Weary of children’s gifts, I peruse flannel shirts for my tall, thin son. Surely, with 83,259,441,701 advertised, I’ll find one. But 83,259,441,700 are size XXXXXLarge.

Wait. I see it!

One size large, tall, in un-girly blue plaid. In stock! But the perfect shirt can be sent only to Madagascar by Christmas. If sent to Indianapolis, it’ll arrive on February 29, 2024. If I pay extra.

I return to pricing Garfield beach towels. Three cost more than $500 apiece, so I grab the bargain at $471. Using the promotion code BANKRUPT, I owe only $470.12. Surely, I get free shipping. No?! I must spend $203.77 more. So, I buy a bag of flour.

Image by Myriam from Pixabay.
Image by OpenClipart-Vectors from Pixabay.

Pre-Internet nostalgia overwhelms me. I miss Christmas fairylands. Humanoids who said, “May I help you?” and did. I miss harmonizing to “What Child Is This?” in stores, celebrating the true Reason for the season.

So, I’ll again circle for parking spots — in any zip code. Though … the scary grandmas probably are still battling.

We other shoppers will watch — from a distance.

Maybe we should bring along pitchers of cold water?

Your Extraordinary Ordinary: Do you prefer online or in-person shopping? Why?

Christmas Aliens among Us

Beware! Christmas aliens lurk in malls, mega-stores and parking lots.

Unlike gargantuan monsters on big and small screens who spit purple slime, these unearthly creatures can enter a Walmart without so much as a raised eyebrow.

Like the rest of the local gift-seeking population, they are tall, short, and various shapes, colors and sizes.
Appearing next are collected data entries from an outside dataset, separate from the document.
import Summits.ResolutionOfSingularities.ResolutionOfSingularities.Theorems.FrobeniusClosingSteerSteeredMembersRegular
import Summits.ResolutionOfSingularities.ResolutionOfSingularities.Theorems.FrobeniusClosingSteerEmptyStallTwo
import Literature.AlgebraicGeometry.Resolution.ValuedFunctionFields
import Literature.AlgebraicGeometry.Resolution.QuadraticTransforms
import Literature.AlgebraicGeometry.Resolution.RsopMonomialIdeals
import HarnessLib

/-!
# Crux `Steer` (stmt-ResolutionOfSingularities-16345), chain W4.1, σ_top line at `p = 2`: pieces **M
# `SteeredMembersRegular`** and **B₂ `EmptyStallTwo`**, LITERALLY

OURS (campaign `res-hironaka`, rung L, slot W4.1, unit `res-L0-w41-stub-2` g3; replaces the role of no
printed item; NOT a statement of the manuscript under review; AI-produced, weaker than expert review).
Sequel of `FrobeniusClosingSteerSteeredMembersRegular.lean` (the content: local blowings up of regular
local rings along centres with regular quotient are regular, `isRegularLocalRing_steps`) and of
`FrobeniusClosingSteerEmptyStallTwo.lean` (`EmptyStallTwo.false_of_isSingPrime_two`): here the planner's
pieces M and B₂ of `L/w41/R2TwoSigma-r19.snippet.lean` (res-L0-w41-plan-1, sha16 ab3ec70bee111df3, §σ2.2)
are stated with EVERY binder of the skeleton's `CoreDatum` and with the sketch's run vocabulary
(`IsSingPrime`, `IsTopSingComponent`, `IsPermissibleCentre`, `IsSigmaTopCentre`, `IsExcParamAlong`,
`IsStrictStepAlong`, `IsSteeredRunUpTo`, `SteeredStallAt`; `ZeroDim`, `Discrete`, `DenseAbhyankar`,
`IsFracOf`, `StronglySwitching`, `ArchSeq`, `Defect` inside the core datum) UNFOLDED verbatim — the
unfolded blocks are copied character-for-character from res-D-pv-012's landed literal piece E
(`FrobeniusClosingSteerCore4SteeredRunExistsLiteral.lean`, certified there against a verbatim replica
of the sketch), so that the holder's leaves are `SteeredMembersRegular.steeredMembersRegular` and
`SteeredMembersRegular.emptyStallTwo` by `exact`. Only the regularity binder of the core datum and the
centre/blow-up clauses of the run are used. [cite: NovacoskiSpivakovsky2014, Def. 2.11] [folklore]
-/

set_option linter.dupNamespace false -- layout-mandated `Summit.<S>.<S>.…` (single-conjunct summit)

open IsLocalRing Literature.AlgebraicGeometry.Resolution

namespace Summit.ResolutionOfSingularities.ResolutionOfSingularities.Theorems.SwitchingDichotomy

namespace SteeredMembersRegular

/-! ## Piece M, literally -/

/-- **M · `SteeredMembersRegular`, the literal piece** of the σ_top composition at `p = 2`
(`L/w41/R2TwoSigma-r19.snippet.lean` ab3ec70bee111df3 §σ2.2, planner res-L0-w41-plan-1; generic `p`):
from the core datum (all fourteen binders, verbatim), every member `R N` of a σ_top-steered run up to
stage `N` from `R 0 = (A₀)_{𝔪_O ∩ A₀}` is a REGULAR local ring — `R 0` is regular (core binder,
`isRegularLocalRing_locAtCentre_iff`), and each step is a local blowing up along a centre which is
either permissible (regular quotient) or the closed point (`isRegularLocalRing_steps`).
[cite: NovacoskiSpivakovsky2014, Def. 2.11] [cite: Liu2002, Thm. 8.1.19 (a)] [folklore] -/
theorem steeredMembersRegular :
    ∀ p : ℕ, p.Prime → ∀ n : ℕ, 4 ≤ n →
    ∀ (k K : Type) [Field k] [CharP k p] [PerfectField k] [Field K] [Algebra k K]
    (O : ValuationSubring K) (A₀ : Subalgebra k K) (h₀ : A₀.toSubring ≤ O.toSubring) (t : K),
    (A₀.FG ∧ ∃ htp : t ^ p ∈ A₀, IsFractionRing (Algebra.adjoin k (insert t (A₀ : Set K))) K ∧
      IsRegularLocalRing (Localization.AtPrime
        (Ideal.comap (Subring.inclusion h₀) (IsLocalRing.maximalIdeal O))) ∧
      (Ideal.comap (Subring.inclusion h₀) (IsLocalRing.maximalIdeal O)).IsMaximal ∧
      (∀ x ∈ O, ∃ f : Polynomial k, f ≠ 0 ∧ Polynomial.aeval x f ∈ O.nonunits) ∧
      ¬ ringKrullDim (Localization.AtPrime
        (Ideal.comap (Subring.inclusion h₀) (IsLocalRing.maximalIdeal O))) ≤ 2 ∧
      ¬ IsAbhyankarPlace O (algebraMap k K).fieldRange ⊤ ∧
      ¬ (∃ F₀ : Subfield K, (algebraMap k K).fieldRange ≤ F₀ ∧ FGOver (algebraMap k K).fieldRange F₀ ∧
          IsAbhyankarPlace O (algebraMap k K).fieldRange F₀ ∧
          ∀ x w : K, w ≠ 0 → ∃ a ∈ F₀, O.valuation (x - a) < O.valuation w) ∧
      ¬ (∃ π : K, π ≠ 0 ∧ O.valuation π < 1 ∧
          ∀ z : K, z ≠ 0 → ∃ n : ℤ, O.valuation z = O.valuation π ^ n) ∧
      (∀ δ : Derivation ℤ (Localization.AtPrime (Ideal.comap (Subring.inclusion h₀)
          (IsLocalRing.maximalIdeal O))) (Localization.AtPrime (Ideal.comap (Subring.inclusion h₀)
          (IsLocalRing.maximalIdeal O))),
        ¬ IsUnit (δ (algebraMap A₀.toSubring (Localization.AtPrime (Ideal.comap (Subring.inclusion h₀)
          (IsLocalRing.maximalIdeal O))) ⟨t ^ p, htp⟩))) ∧
      (∀ c : Localization.AtPrime (Ideal.comap (Subring.inclusion h₀) (IsLocalRing.maximalIdeal O)),
        algebraMap A₀.toSubring (Localization.AtPrime (Ideal.comap (Subring.inclusion h₀)
          (IsLocalRing.maximalIdeal O))) ⟨t ^ p, htp⟩ ≠ c ^ p) ∧
      Algebra.trdeg k K = (n : Cardinal) ∧
      ¬ ((∀ R : ℕ → Subring K, R 0 = locAtCentre A₀.toSubring O →
            (∀ i, IsQuadraticTransformAlong O (R i) (R (i + 1))) →
            ∀ x : K, x ∈ O → (∃ y ∈ A₀, ∃ z ∈ A₀, z ≠ 0 ∧ x = y / z) → ∃ i, x ∈ R i) ∧
         (∀ R : ℕ → Subring K, R 0 = locAtCentre A₀.toSubring O →
            (∀ i, IsQuadraticTransformAlong O (R i) (R (i + 1))) →
            ∀ y : K, (∃ y' ∈ A₀, ∃ z ∈ A₀, z ≠ 0 ∧ y = y' / z) → y ≠ 0 → O.valuation y < 1 →
              ∃ (i : ℕ) (_ : IsLocalRing (R i)) (z : Fin 1 → R i), IsRsopPart z ∧
                ∃ n : ℕ, O.valuation ((z 0 : R i) : K) ^ n < O.valuation y) ∧
         ¬ (∀ g : K, (∃ y ∈ A₀, ∃ z ∈ A₀, z ≠ 0 ∧ g = y / z) →
            ∃ w : K, (∃ y ∈ A₀, ∃ z ∈ A₀, z ≠ 0 ∧ w = y / z) ∧
              O.valuation (t ^ p - g ^ p) = O.valuation (w ^ p)))) →
    ∀ (R : ℕ → Subring K) (P : (i : ℕ) → Ideal (R i)) (s : ℕ → K) (N : ℕ),
      R 0 = locAtCentre A₀.toSubring O →
        (s 0 = t ∧ (∀ i ≤ N, s i ^ p ∈ R i) ∧ ∀ i < N, ∃ (_ : IsLocalRing (R i)) (hs : s i ^ p ∈ R i),
          ((P i ≠ maximalIdeal (R i) ∧
              (∃ _ : (P i).IsPrime,
                (¬ IsRegularLocalRing (AdjoinRoot (Polynomial.X ^ p - Polynomial.C
                  (algebraMap (R i) (Localization.AtPrime (P i)) ⟨s i ^ p, hs⟩)))) ∧
                (∀ (Q : Ideal (R i)) [Q.IsPrime],
                  (¬ IsRegularLocalRing (AdjoinRoot (Polynomial.X ^ p - Polynomial.C
                    (algebraMap (R i) (Localization.AtPrime Q) ⟨s i ^ p, hs⟩)))) → Q ≤ P i → Q = P i) ∧
                (∀ (Q : Ideal (R i)) [Q.IsPrime],
                  (¬ IsRegularLocalRing (AdjoinRoot (Polynomial.X ^ p - Polynomial.C
                    (algebraMap (R i) (Localization.AtPrime Q) ⟨s i ^ p, hs⟩)))) →
                  (∀ (Q' : Ideal (R i)) [Q'.IsPrime],
                    (¬ IsRegularLocalRing (AdjoinRoot (Polynomial.X ^ p - Polynomial.C
                      (algebraMap (R i) (Localization.AtPrime Q') ⟨s i ^ p, hs⟩)))) → Q' ≤ Q → Q' = Q) →
                  ringKrullDim (R i ⧸ Q) ≤ ringKrullDim (R i ⧸ P i))) ∧
              IsRegularLocalRing (R i ⧸ P i) ∧ ∃ g : R i, (⟨s i ^ p, hs⟩ : R i) - g ^ p ∈ P i ^ p) ∨
            (P i = maximalIdeal (R i) ∧
              (∀ Q : Ideal (R i), ¬ (Q ≠ maximalIdeal (R i) ∧
                (∃ _ : Q.IsPrime,
                  (¬ IsRegularLocalRing (AdjoinRoot (Polynomial.X ^ p - Polynomial.C
                    (algebraMap (R i) (Localization.AtPrime Q) ⟨s i ^ p, hs⟩)))) ∧
                  (∀ (Q₁ : Ideal (R i)) [Q₁.IsPrime],
                    (¬ IsRegularLocalRing (AdjoinRoot (Polynomial.X ^ p - Polynomial.C
                      (algebraMap (R i) (Localization.AtPrime Q₁) ⟨s i ^ p, hs⟩)))) → Q₁ ≤ Q → Q₁ = Q) ∧
                  (∀ (Q₁ : Ideal (R i)) [Q₁.IsPrime],
                    (¬ IsRegularLocalRing (AdjoinRoot (Polynomial.X ^ p - Polynomial.C
                      (algebraMap (R i) (Localization.AtPrime Q₁) ⟨s i ^ p, hs⟩)))) →
                    (∀ (Q' : Ideal (R i)) [Q'.IsPrime],
                      (¬ IsRegularLocalRing (AdjoinRoot (Polynomial.X ^ p - Polynomial.C
                        (algebraMap (R i) (Localization.AtPrime Q') ⟨s i ^ p, hs⟩)))) → Q' ≤ Q₁ → Q' = Q₁) →
                    ringKrullDim (R i ⧸ Q₁) ≤ ringKrullDim (R i ⧸ Q))) ∧
                IsRegularLocalRing (R i ⧸ Q) ∧ ∃ g : R i, (⟨s i ^ p, hs⟩ : R i) - g ^ p ∈ Q ^ p)) ∧
              ∃ g : R i, (⟨s i ^ p, hs⟩ : R i) - g ^ p ∈ maximalIdeal (R i) ^ p)) ∧
          IsLocalBlowupAlong O (R i) (P i) (R (i + 1)) ∧
          ∃ x g : K, ((∃ hx : x ∈ R i, (⟨x, hx⟩ : R i) ∈ P i) ∧ x ≠ 0 ∧
            ∀ y : R i, y ∈ P i → O.valuation (y : K) ≤ O.valuation x) ∧ g ∈ R i ∧
            s i = x * s (i + 1) + g) →
      IsRegularLocalRing (R N) := by
  intro p _hp n _hn k K _ _ _ _ _ O A₀ h₀ t core R P s N hR0 hrun
  obtain ⟨-, -, -, hreg, -⟩ := core
  have h0 : IsRegularLocalRing (R 0) := by
    rw [hR0]
    exact (isRegularLocalRing_locAtCentre_iff h₀).mpr hreg
  refine isRegularLocalRing_steps (O := O) R P N h0 (fun i hi => ?_) N le_rfl
  obtain ⟨hL, hs, hσ, hbl, -⟩ := hrun.2.2 i hi
  exact ⟨hL, hσ.elim (fun h => Or.inl h.2.2.1) (fun h => Or.inr h.1), hbl⟩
They may wear jeans and hoodies or polyester pantsuits with Christmas teddy bears pinned to lapels.

Their appearance does not betray their presence. Instead, be on the lookout for suspicious shopping behaviors.

These extraterrestrials don’t aim laser cannons at shopping districts or vaporize Santa and his elves at tree lightings. Still, they could destroy holiday traditions cherished by our culture for decades.

Outside Stores

  • Christmas aliens are betrayed by their driving behavior. They stop at stoplights. Yes, really. Some even halt at stop signs. A few actually allow drivers trapped in wrong lanes to go first.
  • Their parking lot behavior reveals even more sinister intentions. Instead of charging across the lot in a diagonal path, they drive in designated lanes.
  • Despite plentiful targets at crosswalks, they do not accelerate. What kind of Christmas spirit is that?
  • Some aliens skip convenient parking spaces, keeping them available for the elderly and expectant mothers.
  • Having corralled not one, but two truant shopping carts, they may even look The Salvation Army bell ringer in the eye as they enter.
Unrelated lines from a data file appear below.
import Summits.CriticalPhenomena.Ising3DConformalLimit.Theses.MonotoneBlocking
import Summits.CriticalPhenomena.Ising3DConformalLimit.Theses.HyperoctahedralRP
import Summits.CriticalPhenomena.Ising3DConformalLimit.Theorems.HyperoctahedralRPLimitRotationInvariant
import Summits.CriticalPhenomena.Ising3DConformalLimit.Theorems.HyperoctahedralRPHRP2Rigidity
import Literature.Probability.LatticeModels.CriticalScalingDimension

/-!
# Vetting certificate for crux `LimitsAreConformal` (item stmt-CriticalPhenomena-6154)

`S → C` probe, positive: the summit conjunct `Ising3DConformalLimit` IMPLIES the crux
`MonotoneBlocking.LimitsAreConformal` (shared verbatim with `MirrorHoelderCompactness.LimitsAreConformal`).
Mechanism: pointwise scaling limits of one lattice family along the full filter `𝓝[>] 0` with
non-degenerate two-point functions are unique up to the constant `c^n`, `c = lim ρ/ρ₀ > 0`
(`limits_proportional`); the normalisation `S = 0` off `NonCoincident` then transports rotation
invariance, inversion covariance (with `Δ = Δ₀` forced by scale covariance + non-degeneracy) and
`U₄ ≢ 0` from the summit's witness to every limit in the crux's scope.

Consequence for the refuter: the crux is a NECESSARY condition of the summit conjunct — any `¬ LimitsAreConformal`
would be `¬ Ising3DConformalLimit`. Refuter evidence only (positive statement; a prover may land it).
-/

open Filter Topology
open Literature.Probability.LatticeModels

namespace Summit.CriticalPhenomena.Ising3DConformalLimit.Cruxes.LimitsAreConformal.Vetting

theorem injective_vec2 {α : Type*} {a b : α} (h : a ≠ b) : Function.Injective ![a, b] := by
  intro i j hij
  fin_cases i <;> fin_cases j <;> simp_all

/-- Eventually along `𝓝[>] 0` the mesh lies in `(0,1]`. -/
theorem eventually_mem_Ioc : ∀ᶠ δ in 𝓝[>] (0:ℝ), δ ∈ Set.Ioc (0:ℝ) 1 := by
  have h1 : ∀ᶠ δ in 𝓝[>] (0:ℝ), δ ∈ Set.Ioi (0:ℝ) := self_mem_nhdsWithin
  have h2 : ∀ᶠ δ in 𝓝[>] (0:ℝ), δ ∈ Set.Iic (1:ℝ) :=
    mem_nhdsWithin_of_mem_nhds (Iic_mem_nhds one_pos)
  filter_upwards [h1, h2] with δ h1 h2 using ⟨h1, h2⟩

/-- **Uniqueness of pointwise scaling limits up to a constant.** Two renormalised full-filter limits of the same
lattice family with non-degenerate two-point functions differ by `c^n`, `c > 0`, on non-coincident configurations. -/
theorem limits_proportional {G : LatticeCorrFamily 3} {ρ ρ₀ : ℝ → ℝ} {S S₀ : CorrFamily 3}
    (hρ : ∀ δ ∈ Set.Ioc (0:ℝ) 1, 0 < ρ δ) (hρ₀ : ∀ δ ∈ Set.Ioc (0:ℝ) 1, 0 < ρ₀ δ)
    (hlim : HasPointwiseScalingLimit G ρ S) (hlim₀ : HasPointwiseScalingLimit G ρ₀ S₀)
    (hnd : IsNondegenerateTwoPoint S) (hnd₀ : IsNondegenerateTwoPoint S₀)
    {xs : Fin 2 → EuclideanSpace ℝ (Fin 3)} (hxs : xs ∈ NonCoincident 3 2) :
    ∃ c : ℝ, 0 < c ∧ ∀ n, ∀ x ∈ NonCoincident 3 n, S n x = c ^ n * S₀ n x := by
  have hev := eventually_mem_Ioc
  have ha : 0 < S 2 xs := hnd xs hxs
  have ha₀ : 0 < S₀ 2 xs := hnd₀ xs hxs
  have hT : Tendsto (fun δ => rescaledCorrelator G ρ 2 δ xs) (𝓝[>] 0) (𝓝 (S 2 xs)) :=
    (hlim 2).tendsto_at hxs
  have hT₀ : Tendsto (fun δ => rescaledCorrelator G ρ₀ 2 δ xs) (𝓝[>] 0) (𝓝 (S₀ 2 xs)) :=
    (hlim₀ 2).tendsto_at hxs
  have hT₀pos : ∀ᶠ δ in 𝓝[>] (0:ℝ), S₀ 2 xs / 2 < rescaledCorrelator G ρ₀ 2 δ xs :=
    hT₀.eventually (lt_mem_nhds (by linarith))
  -- the squared ratio of renormalisations converges
  have hR2 : Tendsto (fun δ => (ρ δ / ρ₀ δ) ^ 2) (𝓝[>] 0) (𝓝 (S 2 xs / S₀ 2 xs)) := by
    have hdiv := hT.div hT₀ ha₀.ne'
    refine hdiv.congr' ?_
    filter_upwards [hev, hT₀pos] with δ hδ hpos
    have hρ₀δ : ρ₀ δ ≠ 0 := (hρ₀ δ hδ).ne'
    have hG : G 2 (fun i => latticeApprox δ (xs i)) ≠ 0 := by
      intro hG
      simp only [rescaledCorrelator, hG, mul_zero] at hpos
      linarith
    simp only [Pi.div_apply, rescaledCorrelator]
    field_simp
  have hL : 0 < S 2 xs / S₀ 2 xs := div_pos ha ha₀
  have hR : Tendsto (fun δ => ρ δ / ρ₀ δ) (𝓝[>] 0) (𝓝 (Real.sqrt (S 2 xs / S₀ 2 xs))) := by
    refine hR2.sqrt.congr' ?_
    filter_upwards [hev] with δ hδ
    exact Real.sqrt_sq (div_pos (hρ δ hδ) (hρ₀ δ hδ)).le
  refine ⟨Real.sqrt (S 2 xs / S₀ 2 xs), Real.sqrt_pos.2 hL, fun n x hx => ?_⟩
  have h1 : Tendsto (fun δ => rescaledCorrelator G ρ n δ x) (𝓝[>] 0) (𝓝 (S n x)) :=
    (hlim n).tendsto_at hx
  have h2 : Tendsto (fun δ => rescaledCorrelator G ρ n δ x) (𝓝[>] 0)
      (𝓝 (Real.sqrt (S 2 xs / S₀ 2 xs) ^ n * S₀ n x)) := by
    have := (hR.pow n).mul ((hlim₀ n).tendsto_at hx)
    refine this.congr' ?_
    filter_upwards [hev] with δ hδ
    have hρ₀δ : ρ₀ δ ≠ 0 := (hρ₀ δ hδ).ne'
    simp only [rescaledCorrelator, div_pow]
    field_simp
  exact tendsto_nhds_unique h1 h2

/-- **`S → C`: the summit conjunct implies the crux.** -/
theorem limitsAreConformal_of_summit (h : _root_.Ising3DConformalLimit) :
    Summit.CriticalPhenomena.Ising3DConformalLimit.Theses.MonotoneBlocking.LimitsAreConformal := by
  obtain ⟨ρ₀, Δ₀, S₀, hρ₀, -, hlim₀, hnd₀, hM, hU4₀⟩ := h
  intro ρ Δ S hρ hlim hnorm hnd _htr hsc
  obtain ⟨x4, hx4, hU⟩ := hU4₀
  have hx4i : Function.Injective x4 := hx4
  -- a non-coincident pair
  set xs : Fin 2 → EuclideanSpace ℝ (Fin 3) := ![x4 0, x4 1] with hxs_def
  have hxs : xs ∈ NonCoincident 3 2 := injective_vec2 (hx4i.ne (by decide))
  obtain ⟨c, hc, hprop⟩ := limits_proportional hρ hρ₀ hlim hlim₀ hnd hnd₀ hxs
  have hcn : ∀ n, c ^ n ≠ 0 := fun n => pow_ne_zero n hc.ne'
  -- Δ is forced
  have hΔ : Δ = Δ₀ := by
    have hsc₀ : IsScaleCovariant Δ₀ S₀ := hM.2.1
    have h2xs : (fun i => (2:ℝ) • xs i) ∈ NonCoincident 3 2 :=
      (smul_right_injective (EuclideanSpace ℝ (Fin 3)) (two_ne_zero' ℝ)).comp hxs
    have e1 := hsc 2 2 two_pos xs
    have e2 := hsc₀ 2 2 two_pos xs
    rw [hprop 2 _ h2xs, hprop 2 _ hxs, e2] at e1
    -- e1 : c^2 * (2^(-2Δ₀) * S₀ 2 xs) = 2^(-2Δ) * (c^2 * S₀ 2 xs)
    have hpos : 0 < S₀ 2 xs := hnd₀ xs hxs
    have e3 : (2:ℝ) ^ (-((2:ℕ):ℝ) * Δ₀) = (2:ℝ) ^ (-((2:ℕ):ℝ) * Δ) := by
      have := mul_right_cancel₀ (mul_ne_zero (hcn 2) hpos.ne') (show
        (2:ℝ) ^ (-((2:ℕ):ℝ) * Δ₀) * (c ^ 2 * S₀ 2 xs) = (2:ℝ) ^ (-((2:ℕ):ℝ) * Δ) * (c ^ 2 * S₀ 2 xs) by
          rw [← e1]; ring)
      exact this
    have e4 := (Real.rpow_right_inj (by norm_num : (0:ℝ) < 2) (by norm_num : (2:ℝ) ≠ 1)).1 e3
    push_cast at e4
    linarith
  subst hΔ
  refine ⟨?_, ?_, ?_⟩
  · -- rotation invariance
    intro n R x
    by_cases hx : Function.Injective x
    · have hRx : Function.Injective (fun i => R (x i)) := R.injective.comp hx
      rw [hprop n _ hRx, hprop n _ hx, hM.1.2 n R x]
    · have hRx : ¬ Function.Injective (fun i => R (x i)) := fun h' =>
        hx (Function.Injective.of_comp (f := R) h')
      rw [hnorm n _ hRx, hnorm n _ hx]
  · -- inversion covariance
    intro n x hx0
    by_cases hx : Function.Injective x
    · have hIx : Function.Injective (fun i => EuclideanGeometry.inversion 0 1 (x i)) :=
        (EuclideanGeometry.inversion_injective (0 : EuclideanSpace ℝ (Fin 3)) one_ne_zero).comp hx
      rw [hprop n _ hIx, hprop n _ hx, hM.2.2 n x hx0]
      ring
    · have hIx : ¬ Function.Injective (fun i => EuclideanGeometry.inversion 0 1 (x i)) := fun h' =>
        hx (Function.Injective.of_comp (f := EuclideanGeometry.inversion 0 1) h')
      rw [hnorm n _ hIx, hnorm n _ hx, mul_zero]
  · -- non-trivial U₄
    refine ⟨x4, hx4, ?_⟩
    have hp : ∀ i j : Fin 4, i ≠ j → S 2 ![x4 i, x4 j] = c ^ 2 * S₀ 2 ![x4 i, x4 j] :=
      fun i j hij => hprop 2 _ (injective_vec2 (hx4i.ne hij))
    have h4 : S 4 x4 = c ^ 4 * S₀ 4 x4 := hprop 4 _ hx4
    have key : limitConnectedFour S x4 = c ^ 4 * limitConnectedFour S₀ x4 := by
      simp only [limitConnectedFour]
      rw [h4, hp 0 1 (by decide), hp 2 3 (by decide), hp 0 2 (by decide), hp 1 3 (by decide),
        hp 0 3 (by decide), hp 1 2 (by decide)]
      ring
    rw [key]
    exact mul_ne_zero (hcn 4) hU

/-- Conjunct (i) of the crux is CLOSED in the tree: rotation invariance of every limit in the crux's scope is the
composition of the landed `HRP2Rigidity_of` (item 1979) and `limitRotationInvariant_proof` (item 1980). -/
theorem rotation_conjunct_closed (ρ : ℝ → ℝ) (Δ : ℝ) (S : CorrFamily 3)
    (hρ : ∀ δ ∈ Set.Ioc (0:ℝ) 1, 0 < ρ δ) (hlim : HasPointwiseScalingLimit (criticalCorr 3) ρ S)
    (hnorm : ∀ n z, z ∉ NonCoincident 3 n → S n z = 0) (hnd : IsNondegenerateTwoPoint S)
    (htr : IsTranslationInvariant S) (hsc : IsScaleCovariant Δ S) : IsRotationInvariant S :=
  Summit.CriticalPhenomena.Ising3DConformalLimit.Cruxes.LimitRotationInvariant.QuarterTurnLiouville.limitRotationInvariant_proof
    Summit.CriticalPhenomena.Ising3DConformalLimit.Cruxes.HRP2Rigidity.XRayMellin.HRP2Rigidity_of
    ρ Δ S hρ hlim hnorm hnd htr hsc

/-- Hence the crux REDUCES to its conjuncts (ii) ∧ (iii). -/
theorem limitsAreConformal_iff_reduced :
    Summit.CriticalPhenomena.Ising3DConformalLimit.Theses.MonotoneBlocking.LimitsAreConformal ↔
    ∀ (ρ : ℝ → ℝ) (Δ : ℝ) (S : CorrFamily 3), (∀ δ ∈ Set.Ioc (0:ℝ) 1, 0 < ρ δ) →
      HasPointwiseScalingLimit (criticalCorr 3) ρ S → (∀ n z, z ∉ NonCoincident 3 n → S n z = 0) →
      IsNondegenerateTwoPoint S → IsTranslationInvariant S → IsScaleCovariant Δ S →
      IsInversionCovariant Δ S ∧ HasNontrivialU4 S := by
  constructor
  · intro h ρ Δ S hρ hlim hnorm hnd htr hsc
    exact (h ρ Δ S hρ hlim hnorm hnd htr hsc).2
  · intro h ρ Δ S hρ hlim hnorm hnd htr hsc
    exact ⟨rotation_conjunct_closed ρ Δ S hρ hlim hnorm hnd htr hsc, h ρ Δ S hρ hlim hnorm hnd htr hsc⟩

/-- **The crux is EXACTLY "existence ⟹ summit".** `LimitsAreConformal ↔ (ExistsScaleCovariantLimit → Ising3DConformalLimit)`
(`ExistsScaleCovariantLimit` = item stmt-CriticalPhenomena-1981, the conclusion of this route's `BlockingGivesLimit`;
`0 < Δ` is supplied by the tree fact `scalingDimension_mem_Icc_holds`, `1/2 ≤ Δ ≤ 1`). -/
theorem limitsAreConformal_iff_exists_imp_summit :
    Summit.CriticalPhenomena.Ising3DConformalLimit.Theses.MonotoneBlocking.LimitsAreConformal ↔
    (Summit.CriticalPhenomena.Ising3DConformalLimit.Theses.HyperoctahedralRP.ExistsScaleCovariantLimit →
      _root_.Ising3DConformalLimit) := by
  constructor
  · intro hLAC ⟨ρ, Δ, S, hρ, hΔ, hlim, hnorm, hnd, htr, hsc⟩
    obtain ⟨hrot, hinv, hU4⟩ := hLAC ρ Δ S hρ hlim hnorm hnd htr hsc
    exact ⟨ρ, Δ, S, hρ, hΔ, hlim, hnd, ⟨⟨htr, hrot⟩, hsc, hinv⟩, hU4⟩
  · intro h ρ Δ S hρ hlim hnorm hnd htr hsc
    have hΔ : 0 < Δ := by
      have := (scalingDimension_mem_Icc_holds ρ Δ S hlim hsc hnd hρ).1
      linarith
    exact limitsAreConformal_of_summit (h ⟨ρ, Δ, S, hρ, hΔ, hlim, hnorm, hnd, htr, hsc⟩)
      ρ Δ S hρ hlim hnorm hnd htr hsc

#print axioms limitsAreConformal_of_summit
#print axioms limitsAreConformal_iff_exists_imp_summit

end Summit.CriticalPhenomena.Ising3DConformalLimit.Cruxes.LimitsAreConformal.Vetting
What would happen if the entire population exhibited similar dangerous behavior?

Inside Stores

  • They break the First Commandment of Christmas Shopping: Instead of inflicting shopping trips on spouses and children as a punishment, they try to make them fun.
  • They also refrain from mugging store clerks when a size large or Baby Know-It-All can’t be found.
  • They retrieve items from top shelves for the vertically challenged.
  • They sing along with background Christmas Muzak. On key.
  • They procure private places for cell phone discussions about purchasing the jingle-bell boxer shorts.
  • They may even toss used paper towels into the restroom trash can instead of onto the floor.
  • At checkout, they say please and thank you. And find they purchased more for others than themselves.

All these are strong indications that aliens have mounted a major assault on Christmas shopping traditions we hold so dear.

Worse yet, they enact these with a smile.

A smile?

Everyone knows Christmas shopping and giving have nothing to do with smiling. After all, we are celebrating the birth of Jesus Christ. God knows, He never smiled while lying in the manger. When He healed a dying little girl. Or, watched a lame grandpa dance without his crutch.

Right?

Your Extraordinary Ordinary: Have you encountered a Christmas alien lately?